Over the past 50 decades, porous materials, from zeolites, coordination polymers to metal organic frameworks (MOFs), have gained considerable attention. The interesting feature is their porosity that allows the diffusion of guest molecules into the bulk structure. The shape and size of pores govern the shape and size selectivity of the guests to be incorporated.
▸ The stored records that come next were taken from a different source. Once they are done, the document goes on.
import Literature.MeasureTheory.Group.InvariantQuotientChainRule
import Literature.MeasureTheory.Group.InvariantQuotientUniqueness
import Literature.MeasureTheory.Group.InvariantQuotientExistence
import HarnessLib

/-!
# Integration in stages with a compact fibre:
`∫_{G ⧸ H} ψ ∘ π dμ_{G/H} = v ∫_{G ⧸ L} ψ dμ_{G/L}` for `L ⧸ (H ⊓ L)` compact
(Gelbart, *Automorphic forms on adele groups* (1975), (9.13) and Remark 9.23: the passage
`∫_{Γ(γ)\G} F = vol(Γ(γ)\G_γ) ∫_{G_γ\G} F`; Bourbaki, *Intégration* VII §2 no. 8)

Topic `MeasureTheory/Group`; companion to `InvariantQuotientDiscreteFibre` (discrete fibre) and a
corollary of the **uniqueness** of invariant measures on coset spaces
(`InvariantQuotientUniqueness.smulInvariantMeasure_quotient_unique_ne_zero`). Let `H ≤ L ≤ G` be
closed subgroups of a locally compact second countable Hausdorff group and
`π : G ⧸ H → G ⧸ L` the canonical `G`-map (Mathlib `Subgroup.quotientMapOfLE`). When the fibre
`L ⧸ (H ⊓ L)` is **compact**, `π` pulls compact sets back into compact sets
(`exists_isCompact_preimage_quotientMapOfLE_subset`), so the push-forward `π_* μ_{G/H}` of a
`G`-invariant Borel measure finite on compact sets is again such a measure
(`smulInvariantMeasure_map_quotientMapOfLE`, `isFiniteMeasureOnCompacts_map_quotientMapOfLE`);
by uniqueness it is a positive multiple of any given non-zero one:

  `π_* μ_{G/H} = v • μ_{G/L}`, `v ∈ (0, ∞)`  (`exists_map_quotientMapOfLE_eq_smul`),

whence `∫_{G ⧸ H} ψ(π x) dμ_{G/H} = v ∫_{G ⧸ L} ψ dμ_{G/L}` for Borel `ψ ≥ 0`
(`lintegral_comp_quotientMapOfLE_eq`) and for Bochner integrands (`integral_comp_quotientMapOfLE_eq`).
The constant `v` plays the role of the volume of the compact fibre. A convenient criterion for the
compactness of the fibre is `compactSpace_quotient_subgroupOf_of_subset_mul` (`L ⊆ K · H` for a
compact `K ⊆ L`). Theorems only.

This is the measure-theoretic step `∫_{A Γ_γ \ G} = vol · ∫_{G_γ \ G}` in the trace formula for a
compact quotient (Gelbart (1975), (9.13), Remark 9.23, with `H = A_G · G(K)_γ ≤ L = G_γ(𝔸)`,
`L ⧸ H` compact); part of the inline (D-0026) decomposition of
`Literature.NumberTheory.Automorphic.strong_multiplicity_one_quaternionUnits`.

## References

* S. Gelbart, *Automorphic forms on adele groups*, Ann. of Math. Studies 83 (1975), §9,
  (9.13), Remark 9.23 [Gelbart1975].
* J. R. Getz, H. Hahn, *An Introduction to Automorphic Representations* (2024), Thm. 3.2.2
  (uniqueness of the invariant measure) [GetzHahn2024]; N. Bourbaki, *Intégration*, Ch. VII §2
  no. 8.
-/

noncomputable section

open _root_.MeasureTheory _root_.MeasureTheory.Measure _root_.Topology Set Filter
open scoped ENNReal NNReal Pointwise

/- Work with Borel structures on the coset spaces, as in `InvariantQuotientChainRule`. -/
attribute [-instance] Quotient.instMeasurableSpace QuotientGroup.measurableSpace

namespace Literature.MeasureTheory.Group

/-! ### The fibration `G ⧸ H → G ⧸ L` -/

section Map

variable {G : Type*} [Group G] [TopologicalSpace G] [IsTopologicalGroup G] (H L : Subgroup G)

omit [TopologicalSpace G] [IsTopologicalGroup G] in
/-- The canonical map `G ⧸ H → G ⧸ L` (`H ≤ L`) is `G`-equivariant. [folklore] -/
theorem quotientMapOfLE_const_smul (hHL : H ≤ L) (g : G) (x : G ⧸ H) :
    Subgroup.quotientMapOfLE hHL (g • x) = g • Subgroup.quotientMapOfLE hHL x := by
  induction x using QuotientGroup.induction_on
  rfl

omit [TopologicalSpace G] [IsTopologicalGroup G] in
/-- **The fibres of `G ⧸ H → G ⧸ L` are translates of `L ⧸ (H ⊓ L)`**: if `C ⊆ G ⧸ L` is covered
by the classes of `K ⊆ G`, then `π⁻¹(C)` is covered by `{k • ℓH : k ∈ K, ℓ ∈ L}`. [folklore] -/
theorem preimage_quotientMapOfLE_subset (hHL : H ≤ L) {C : Set (G ⧸ L)} {K : Set G}
    (hK : C ⊆ QuotientGroup.mk '' K) :
    Subgroup.quotientMapOfLE hHL ⁻¹' C ⊆
      (fun p : G × (L ⧸ H.subgroupOf L) => p.1 • inclQuot H L p.2) '' (K ×ˢ univ) := by
  intro x hx
  induction x using QuotientGroup.induction_on with
  | H g =>
    rw [mem_preimage, Subgroup.quotientMapOfLE_apply_mk] at hx
    obtain ⟨k, hk, hkg⟩ := hK hx
    have hℓ : k⁻¹ * g ∈ L := QuotientGroup.eq.1 hkg
    refine ⟨(k, QuotientGroup.mk ⟨k⁻¹ * g, hℓ⟩), ⟨hk, mem_univ _⟩, ?_⟩
    change k • inclQuot H L (QuotientGroup.mk ⟨k⁻¹ * g, hℓ⟩) = QuotientGroup.mk g
    rw [inclQuot_mk, MulAction.Quotient.smul_mk, smul_eq_mul, mul_inv_cancel_left]

/-- **Compact fibre ⇒ `π : G ⧸ H → G ⧸ L` pulls compact sets back into compact sets** (`G`
locally compact, so that compact subsets of `G ⧸ L` lift to compact subsets of `G`,
`exists_isCompact_image_mk_superset`). [folklore] -/
theorem exists_isCompact_preimage_quotientMapOfLE_subset [LocallyCompactSpace G] (hHL : H ≤ L)
    [CompactSpace (L ⧸ H.subgroupOf L)] {C : Set (G ⧸ L)} (hC : IsCompact C) :
    ∃ K' : Set (G ⧸ H), IsCompact K' ∧ Subgroup.quotientMapOfLE hHL ⁻¹' C ⊆ K' := by
  obtain ⟨K, hK, hCK⟩ := exists_isCompact_image_mk_superset L hC
  exact ⟨_, (hK.prod isCompact_univ).image
    (continuous_fst.smul ((continuous_inclQuot H L).comp continuous_snd)),
    preimage_quotientMapOfLE_subset H L hHL hCK⟩

omit [IsTopologicalGroup G] in
/-- **A criterion for the compactness of the fibre**: if `L ⊆ K · H` for a compact `K ⊆ L`
(`L` closed), then `L ⧸ (H ⊓ L)` is compact. [folklore] -/
theorem compactSpace_quotient_subgroupOf_of_subset_mul (hL : IsClosed (L : Set G)) {K : Set G}
    (hK : IsCompact K) (hKL : K ⊆ L) (hLK : (L : Set G) ⊆ K * (H : Set G)) :
    CompactSpace (L ⧸ H.subgroupOf L) := by
  refine ⟨?_⟩
  have hK' : IsCompact ((Subtype.val : L → G) ⁻¹' K) :=
    hL.isClosedEmbedding_subtypeVal.isCompact_preimage hK
  have himage : (QuotientGroup.mk : L → L ⧸ H.subgroupOf L) '' ((Subtype.val : L → G) ⁻¹' K) =
      univ := by
    refine eq_univ_of_forall fun z => ?_
    induction z using QuotientGroup.induction_on with
    | H ℓ =>
      obtain ⟨k, hk, h, hh, hkh⟩ := Set.mem_mul.1 (hLK ℓ.2)
      refine ⟨⟨k, hKL hk⟩, hk, QuotientGroup.eq.2 ?_⟩
      rw [Subgroup.mem_subgroupOf]
      change ((k : G))⁻¹ * (ℓ : G) ∈ H
      rw [← hkh, inv_mul_cancel_left]
      exact hh
  rw [← himage]
  exact hK'.image QuotientGroup.continuous_mk

end Map

/-! ### Push-forward of an invariant measure along a fibration with compact fibre -/

section CompactFibre

variable {G : Type*} [Group G] [TopologicalSpace G] [IsTopologicalGroup G] [LocallyCompactSpace G]
  [SecondCountableTopology G] [T2Space G] [MeasurableSpace G] [BorelSpace G]
  (H L : Subgroup G) [hH : IsClosed (H : Set G)] [hL : IsClosed (L : Set G)]
  [MeasurableSpace (G ⧸ H)] [BorelSpace (G ⧸ H)] [MeasurableSpace (G ⧸ L)] [BorelSpace (G ⧸ L)]
  (μGH : Measure (G ⧸ H)) [SMulInvariantMeasure G (G ⧸ H) μGH] [IsFiniteMeasureOnCompacts μGH]
  (μGL : Measure (G ⧸ L)) [SMulInvariantMeasure G (G ⧸ L) μGL] [IsFiniteMeasureOnCompacts μGL]

omit [LocallyCompactSpace G] [SecondCountableTopology G] [T2Space G] [MeasurableSpace G]
  [BorelSpace G] hH hL [IsFiniteMeasureOnCompacts μGH] in
/-- **The push-forward `π_* μ_{G/H}` along `π : G ⧸ H → G ⧸ L` is `G`-invariant** (`π` is
equivariant). [folklore] -/
theorem smulInvariantMeasure_map_quotientMapOfLE (hHL : H ≤ L) :
    SMulInvariantMeasure G (G ⧸ L) (μGH.map (Subgroup.quotientMapOfLE hHL)) := by
  have hm : Measurable (Subgroup.quotientMapOfLE hHL : G ⧸ H → G ⧸ L) :=
    (continuous_quotientMapOfLE H L hHL).measurable
  refine ⟨fun g s hs => ?_⟩
  rw [Measure.map_apply hm hs, Measure.map_apply hm (measurable_const_smul g hs), ← preimage_comp]
  have hcomm : (fun x : G ⧸ L => g • x) ∘ Subgroup.quotientMapOfLE hHL =
      Subgroup.quotientMapOfLE hHL ∘ fun x : G ⧸ H => g • x :=
    funext fun x => (quotientMapOfLE_const_smul H L hHL g x).symm
  rw [hcomm, preimage_comp]
  exact SMulInvariantMeasure.measure_preimage_smul g (hm hs)

omit [SecondCountableTopology G] [T2Space G] [MeasurableSpace G] [BorelSpace G] hH
  [SMulInvariantMeasure G (G ⧸ H) μGH] in
/-- **Compact fibre ⇒ `π_* μ_{G/H}` is finite on compact sets** (`L` closed, so that `G ⧸ L` is
Hausdorff and compact sets are Borel). [folklore] -/
theorem isFiniteMeasureOnCompacts_map_quotientMapOfLE (hHL : H ≤ L)
    [CompactSpace (L ⧸ H.subgroupOf L)] :
    IsFiniteMeasureOnCompacts (μGH.map (Subgroup.quotientMapOfLE hHL)) := by
  have hm : Measurable (Subgroup.quotientMapOfLE hHL : G ⧸ H → G ⧸ L) :=
    (continuous_quotientMapOfLE H L hHL).measurable
  refine ⟨fun C hC => ?_⟩
  rw [Measure.map_apply hm hC.measurableSet]
  obtain ⟨K', hK', hsub⟩ := exists_isCompact_preimage_quotientMapOfLE_subset H L hHL hC
  exact (measure_mono hsub).trans_lt hK'.measure_lt_top

omit hH in
/-- **Push-forward along a fibration with compact fibre** (Gelbart (1975), (9.13)/Remark 9.23:
`∫_{Γ(γ)\G} = vol(Γ(γ)\G_γ) ∫_{G_γ\G}`; Bourbaki, *Intégration* VII §2 no. 8). Let `H ≤ L` be closed
subgroups of a locally compact second countable Hausdorff group `G` with `L ⧸ (H ⊓ L)` compact, and
`μ_{G/H}`, `μ_{G/L}` non-zero `G`-invariant Borel measures on `G ⧸ H`, `G ⧸ L` finite on compact
sets. Then `π_* μ_{G/H} = v • μ_{G/L}` for some `v > 0` (`π : G ⧸ H → G ⧸ L` the canonical map):
the push-forward is `G`-invariant and finite on compact sets, and such measures are unique up to a
positive factor (`smulInvariantMeasure_quotient_unique_ne_zero`). [cite: Gelbart1975, (9.13)] -/
theorem exists_map_quotientMapOfLE_eq_smul (hHL : H ≤ L) [CompactSpace (L ⧸ H.subgroupOf L)]
    (hGH : μGH ≠ 0) (hGL : μGL ≠ 0) :
    ∃ v : ℝ≥0, v ≠ 0 ∧ μGH.map (Subgroup.quotientMapOfLE hHL) = v • μGL := by
  have hm : Measurable (Subgroup.quotientMapOfLE hHL : G ⧸ H → G ⧸ L) :=
    (continuous_quotientMapOfLE H L hHL).measurable
  haveI := smulInvariantMeasure_map_quotientMapOfLE H L μGH hHL
  haveI := isFiniteMeasureOnCompacts_map_quotientMapOfLE H L μGH hHL
  have hne : μGH.map (Subgroup.quotientMapOfLE hHL) ≠ 0 := by
    intro h0
    have h1 : μGH.map (Subgroup.quotientMapOfLE hHL) univ = 0 := by rw [h0]; rfl
    rw [Measure.map_apply hm MeasurableSet.univ, preimage_univ, measure_univ_eq_zero] at h1
    exact hGH h1
  exact smulInvariantMeasure_quotient_unique_ne_zero L _ μGL hne hGL

omit [IsTopologicalGroup G] [LocallyCompactSpace G] [SecondCountableTopology G] [T2Space G]
  [MeasurableSpace G] [BorelSpace G] hH hL [SMulInvariantMeasure G (G ⧸ H) μGH]
  [IsFiniteMeasureOnCompacts μGH] [SMulInvariantMeasure G (G ⧸ L) μGL]
  [IsFiniteMeasureOnCompacts μGL] in
/-- `∫_{G ⧸ H} ψ(π x) dμ_{G/H} = v ∫_{G ⧸ L} ψ dμ_{G/L}` for Borel `ψ : G ⧸ L → [0, ∞]`, when
`π_* μ_{G/H} = v • μ_{G/L}` (change of variables). [folklore] -/
theorem lintegral_comp_quotientMapOfLE_eq (hHL : H ≤ L) {v : ℝ≥0}
    (hv : μGH.map (Subgroup.quotientMapOfLE hHL) = v • μGL) {ψ : G ⧸ L → ℝ≥0∞}
    (hψ : Measurable ψ) :
    ∫⁻ x, ψ (Subgroup.quotientMapOfLE hHL x) ∂μGH = v * ∫⁻ y, ψ y ∂μGL := by
  have hm : Measurable (Subgroup.quotientMapOfLE hHL : G ⧸ H → G ⧸ L) :=
    (continuous_quotientMapOfLE H L hHL).measurable
  rw [← lintegral_map hψ hm, hv, lintegral_smul_measure, ENNReal.smul_def, smul_eq_mul]

omit [IsTopologicalGroup G] [LocallyCompactSpace G] [SecondCountableTopology G] [T2Space G]
  [MeasurableSpace G] [BorelSpace G] hH hL [SMulInvariantMeasure G (G ⧸ H) μGH]
  [IsFiniteMeasureOnCompacts μGH] [SMulInvariantMeasure G (G ⧸ L) μGL]
  [IsFiniteMeasureOnCompacts μGL] in
/-- `∫_{G ⧸ H} ψ(π x) dμ_{G/H} = v • ∫_{G ⧸ L} ψ dμ_{G/L}` for Bochner integrands `ψ` on `G ⧸ L`
(a.e. strongly measurable; both sides vanish for non-integrable `ψ`), when
`π_* μ_{G/H} = v • μ_{G/L}`. [folklore] -/
theorem integral_comp_quotientMapOfLE_eq (hHL : H ≤ L) {v : ℝ≥0}
    (hv : μGH.map (Subgroup.quotientMapOfLE hHL) = v • μGL)
    {E : Type*} [NormedAddCommGroup E] [NormedSpace ℝ E] {ψ : G ⧸ L → E}
    (hψ : AEStronglyMeasurable ψ μGL) :
    ∫ x, ψ (Subgroup.quotientMapOfLE hHL x) ∂μGH = v • ∫ y, ψ y ∂μGL := by
  have hm : Measurable (Subgroup.quotientMapOfLE hHL : G ⧸ H → G ⧸ L) :=
    (continuous_quotientMapOfLE H L hHL).measurable
  have hψ' : AEStronglyMeasurable ψ (μGH.map (Subgroup.quotientMapOfLE hHL)) := by
    rw [hv]; exact hψ.smul_measure v
  rw [← integral_map hm.aemeasurable hψ', hv, integral_smul_nnreal_measure]

omit hH in
/-- **Integration in stages with a compact fibre** (the printed form): under the hypotheses of
`exists_map_quotientMapOfLE_eq_smul` there is `v ∈ (0, ∞)` with
`∫_{G ⧸ H} ψ(π x) dμ_{G/H} = v ∫_{G ⧸ L} ψ dμ_{G/L}` for every Borel `ψ : G ⧸ L → [0, ∞]`
(Gelbart (1975), (9.13): `∫_{Γ(γ)\G} = vol(Γ(γ)\G_γ) ∫_{G_γ\G}` for fibre-constant integrands).
[cite: Gelbart1975, (9.13)] -/
theorem exists_lintegral_comp_quotientMapOfLE_eq_mul_lintegral (hHL : H ≤ L)
    [CompactSpace (L ⧸ H.subgroupOf L)] (hGH : μGH ≠ 0) (hGL : μGL ≠ 0) :
    ∃ v : ℝ≥0∞, v ≠ 0 ∧ v ≠ ∞ ∧ ∀ ψ : G ⧸ L → ℝ≥0∞, Measurable ψ →
      ∫⁻ x, ψ (Subgroup.quotientMapOfLE hHL x) ∂μGH = v * ∫⁻ y, ψ y ∂μGL := by
  obtain ⟨v, hv0, hv⟩ := exists_map_quotientMapOfLE_eq_smul H L μGH μGL hHL hGH hGL
  exact ⟨v, ENNReal.coe_ne_zero.2 hv0, ENNReal.coe_ne_top, fun ψ hψ =>
    lintegral_comp_quotientMapOfLE_eq H L μGH μGL hHL hv hψ⟩

end CompactFibre

end Literature.MeasureTheory.Group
MOFs as defined by Yaghi et al. are porous structures constructed from the coordinative bonding between metal ions and organic linkers or bridging ligands (Figure 1) [1]. MOFs are formed by anchoring metal‐containing units or secondary‐building units (SBUs) with organic linkers, by coordination, yielding open frameworks that show exceptional feature of permanent porosity, stable framework, enormous surface area, and pore volume. The porosity is a consequence of long organic linkers that confer large storage space and numerous adsorption sites within MOFs. They also bear the ability to systematically vary and functionalize their pore structure [2, 3]. In the history of MOFs, a benchmark was represented by the synthesis of MOF‐5 (Zn₄O(bdc)₃, bdc = terephthalate) and HKUST‐1 (Cu₃(btc)₂, btc = 1,3,5‐benzenetricarboxylate) with high porosity and low pressure gas sorption, followed by the development of chromium(III) terephthalate (MIL‐101) with high chemical stability, MOF‐74 (Zn₂(dhbdc), dhbdc = 2,5‐dihydroxy‐1,4‐benzenedicarboxylate) with low pressure adsorption of CO₂, and several isostructural analogs of Mg‐MOF‐74 termed as IRMOF‐74‐I to IRMOF‐74‐XI, with large pore apertures to accommodate protein, NU‐110E with acetylene‐expanded hexatopic linker, having material highest experimental Brunauer‐Emmett‐Teller (BET) surface area of any porous material reported to date (7140 m² g^-1) Some examples of MOFs and their applications are given in Table 1 [1–15].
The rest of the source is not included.